To do: Report every line of the records below that contains the word "itself".

Listed records:
import Literature.Topology.PlaneTopology.Schoenflies
import Literature.Probability.RandomPlanarGeometry.ImageUnivalent
import HarnessLib

/-!
# The Schoenflies theorem for `2`-cells: embeddings of a closed Jordan domain extend to `ℂ`

Topic: Topology / PlaneTopology.  For a Jordan domain `D` (a bounded planar domain bounded by
a Jordan curve, `Literature.Probability.RandomPlanarGeometry.JordanDomain`) and a map
`f : ℂ → ℂ` continuous and injective on `closure D` — a topological embedding of the closed
`2`-cell `closure D` — we prove

* `JordanDomain.exists_homeomorph_eqOn_closure`: **`f` extends to a homeomorphism of `ℂ` onto
  itself**, which moreover maps `D` onto `f(D)` and `ℂ ∖ closure D` onto `ℂ ∖ f(closure D)`.

Proof.  The image `f(D)` is again a Jordan domain `D'` with frontier `f(∂D)` and closure
`f(closure D)` (`JordanDomain.image`, `ImageUnivalent.lean`: invariance of domain and
Carathéodory's remark, Pommerenke (1992), Thm. 2.6 (i) ⇒ (ii)).  By the Schoenflies theorem of
the tree in the form keeping track of the interiors
(`JordanDomain.exists_homeomorph_eqOn_frontier`, Pommerenke (1992), §2.3 Cor. 2.9; Bing (1983),
§III.6 Thms. III.6.B–C) the boundary correspondence `f : ∂D → ∂D'` extends to a homeomorphism
`h` of `ℂ` with `h(D) = D'` and `h(ℂ ∖ D̄) = ℂ ∖ D̄'`.  The map equal to `f` on `D̄` and to `h`
off `D̄` is then continuous (the two agree on `∂D̄ ⊆ ∂D`), bijective (`f(D̄) = D̄'`,
`h(ℂ ∖ D̄) = ℂ ∖ D̄'`) and proper, hence a homeomorphism.  This is the classical consequence of
the Schoenflies theorem that a homeomorphism between closed `2`-cells in the plane extends to
the plane (Bing (1983), §III.6; Moise (1977), Ch. 10, Thm. 4); it is the form in which
Schramm–Smirnov (2011) use "the Riemann map onto `ℂ̂ ∖ [Q₀]`" to extend a quad `Q₀` beyond its
square (proof of Lemma 5.1), see
`Literature/Probability/Percolation/QuadCrossingSpaceProofs.lean`.

## References

* R. H. Bing, *The Geometric Topology of 3-Manifolds*, AMS (1983), §III.6, Thms. III.6.B–C.
  [Bing1983]
* Ch. Pommerenke, *Boundary Behaviour of Conformal Maps* (1992), Thm. 2.6, §2.3 Cor. 2.9.
  [PommerenkeBBCM1992]
* O. Schramm, S. Smirnov, *On the scaling limits of planar percolation*, Ann. Probab. 39 (2011),
  proof of Lemma 5.1. [SchrammSmirnov2011]
-/

noncomputable section

namespace Literature.Topology.PlaneTopology

open Set Metric Filter Bornology Function _root_.Topology
open Literature.Probability.RandomPlanarGeometry

/-- **The Schoenflies theorem for `2`-cells.** A map `f` continuous and injective on the
closure of a Jordan domain `D` extends to a homeomorphism `H` of `ℂ` onto itself; `H` agrees
with `f` on `closure D`, so it maps `D` onto `f(D)`, `closure D` onto `f(closure D)` and
`ℂ ∖ closure D` onto `ℂ ∖ f(closure D)`.  (Bing (1983), §III.6 Thm. III.6.C with Thm. III.6.B:
the Schoenflies homeomorphism of the boundary curves, `JordanDomain.exists_homeomorph_eqOn_frontier`,
glued with `f` on the closed cell.) [cite: Bing1983, §III.6 Thm. III.6.C (p. 31)] -/
theorem _root_.Literature.Probability.RandomPlanarGeometry.JordanDomain.exists_homeomorph_eqOn_closure
    (D : JordanDomain) {f : ℂ → ℂ} (hf : ContinuousOn f (closure D.carrier))
    (hinj : InjOn f (closure D.carrier)) :
    ∃ H : ℂ ≃ₜ ℂ, EqOn H f (closure D.carrier) ∧ H '' (closure D.carrier)ᶜ = (f '' closure D.carrier)ᶜ := by
  classical
  set D' := D.image f hf hinj with hD'
  set S := closure D.carrier with hS
  have hScpt : IsCompact S := D.isBounded.isCompact_closure
  have hfr' : frontier D'.carrier = f '' frontier D.carrier := D.frontier_carrier_image f hf hinj
  have hcl' : closure D'.carrier = f '' S := D.closure_carrier_image f hf hinj
  -- Schoenflies for the boundary correspondence `f : ∂D → ∂D'`
  obtain ⟨h, hEq, -, -, hext⟩ := D.exists_homeomorph_eqOn_frontier D' (φ := f)
    (hf.mono frontier_subset_closure) (by
      rw [hfr']
      exact (hinj.mono frontier_subset_closure).bijOn_image)
  rw [hcl'] at hext
  -- the glued map
  set Hf : ℂ → ℂ := fun z => if z ∈ S then f z else h z with hHf
  have hHS : ∀ z ∈ S, Hf z = f z := fun z hz => if_pos hz
  have hHS' : ∀ z ∉ S, Hf z = h z := fun z hz => if_neg hz
  have hHc : Continuous Hf := by
    refine continuous_if (fun z hz => (hEq (frontier_closure_subset hz)).symm) ?_
      h.continuous.continuousOn
    have : closure {z | z ∈ S} = S := closure_closure
    rw [this]
    exact hf
  have hmemK : ∀ z ∈ S, Hf z ∈ f '' S := fun z hz => by
    rw [hHS z hz]
    exact mem_image_of_mem f hz
  have hnotK : ∀ z ∉ S, Hf z ∉ f '' S := fun z hz => by
    rw [hHS' z hz]
    have : h z ∈ h '' Sᶜ := mem_image_of_mem h hz
    rw [hext] at this
    exact this
  have hinjH : Injective Hf := by
    intro z z' hzz'
    by_cases hz : z ∈ S <;> by_cases hz' : z' ∈ S
    · rw [hHS z hz, hHS z' hz'] at hzz'
      exact hinj hz hz' hzz'
    · exact absurd (hmemK z hz) (hzz' ▸ hnotK z' hz')
    · exact absurd (hmemK z' hz') (hzz'.symm ▸ hnotK z hz)
    · rw [hHS' z hz, hHS' z' hz'] at hzz'
      exact h.injective hzz'
  have hsurjH : Surjective Hf := by
    intro w
    by_cases hw : w ∈ f '' S
    · obtain ⟨z, hz, rfl⟩ := hw
      exact ⟨z, hHS z hz⟩
    · have hw' : w ∈ h '' Sᶜ := by rw [hext]; exact hw
      obtain ⟨z, hz, rfl⟩ := hw'
      exact ⟨z, hHS' z hz⟩
  have htend : Tendsto Hf (cocompact ℂ) (cocompact ℂ) := by
    refine h.isClosedEmbedding.tendsto_cocompact.congr' ?_
    filter_upwards [hScpt.compl_mem_cocompact] with z hz
    exact (hHS' z hz).symm
  have hHomeo : IsHomeomorph Hf :=
    isHomeomorph_iff_continuous_isClosedMap_bijective.2 ⟨hHc,
      (isProperMap_iff_tendsto_cocompact.2 ⟨hHc, htend⟩).isClosedMap, hinjH, hsurjH⟩
  refine ⟨IsHomeomorph.homeomorph Hf hHomeo, fun z hz => hHS z hz, ?_⟩
  show Hf '' Sᶜ = (f '' S)ᶜ
  rw [← hext]
  exact image_congr fun z hz => hHS' z hz

/-- The extension maps the open domain onto `f(D)`. [folklore] -/
theorem _root_.Literature.Probability.RandomPlanarGeometry.JordanDomain.exists_homeomorph_eqOn_closure'
    (D : JordanDomain) {f : ℂ → ℂ} (hf : ContinuousOn f (closure D.carrier))
    (hinj : InjOn f (closure D.carrier)) :
    ∃ H : ℂ ≃ₜ ℂ, EqOn H f (closure D.carrier) ∧ H '' D.carrier = f '' D.carrier ∧
      H '' closure D.carrier = f '' closure D.carrier ∧
      H '' (closure D.carrier)ᶜ = (f '' closure D.carrier)ᶜ := by
  obtain ⟨H, hH, hext⟩ := D.exists_homeomorph_eqOn_closure hf hinj
  exact ⟨H, hH, (hH.mono subset_closure).image_eq, hH.image_eq, hext⟩

end Literature.Topology.PlaneTopology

Solution to the problem:
  itself**, which moreover maps `D` onto `f(D)` and `ℂ ∖ closure D` onto `ℂ ∖ f(closure D)`.
closure of a Jordan domain `D` extends to a homeomorphism `H` of `ℂ` onto itself; `H` agrees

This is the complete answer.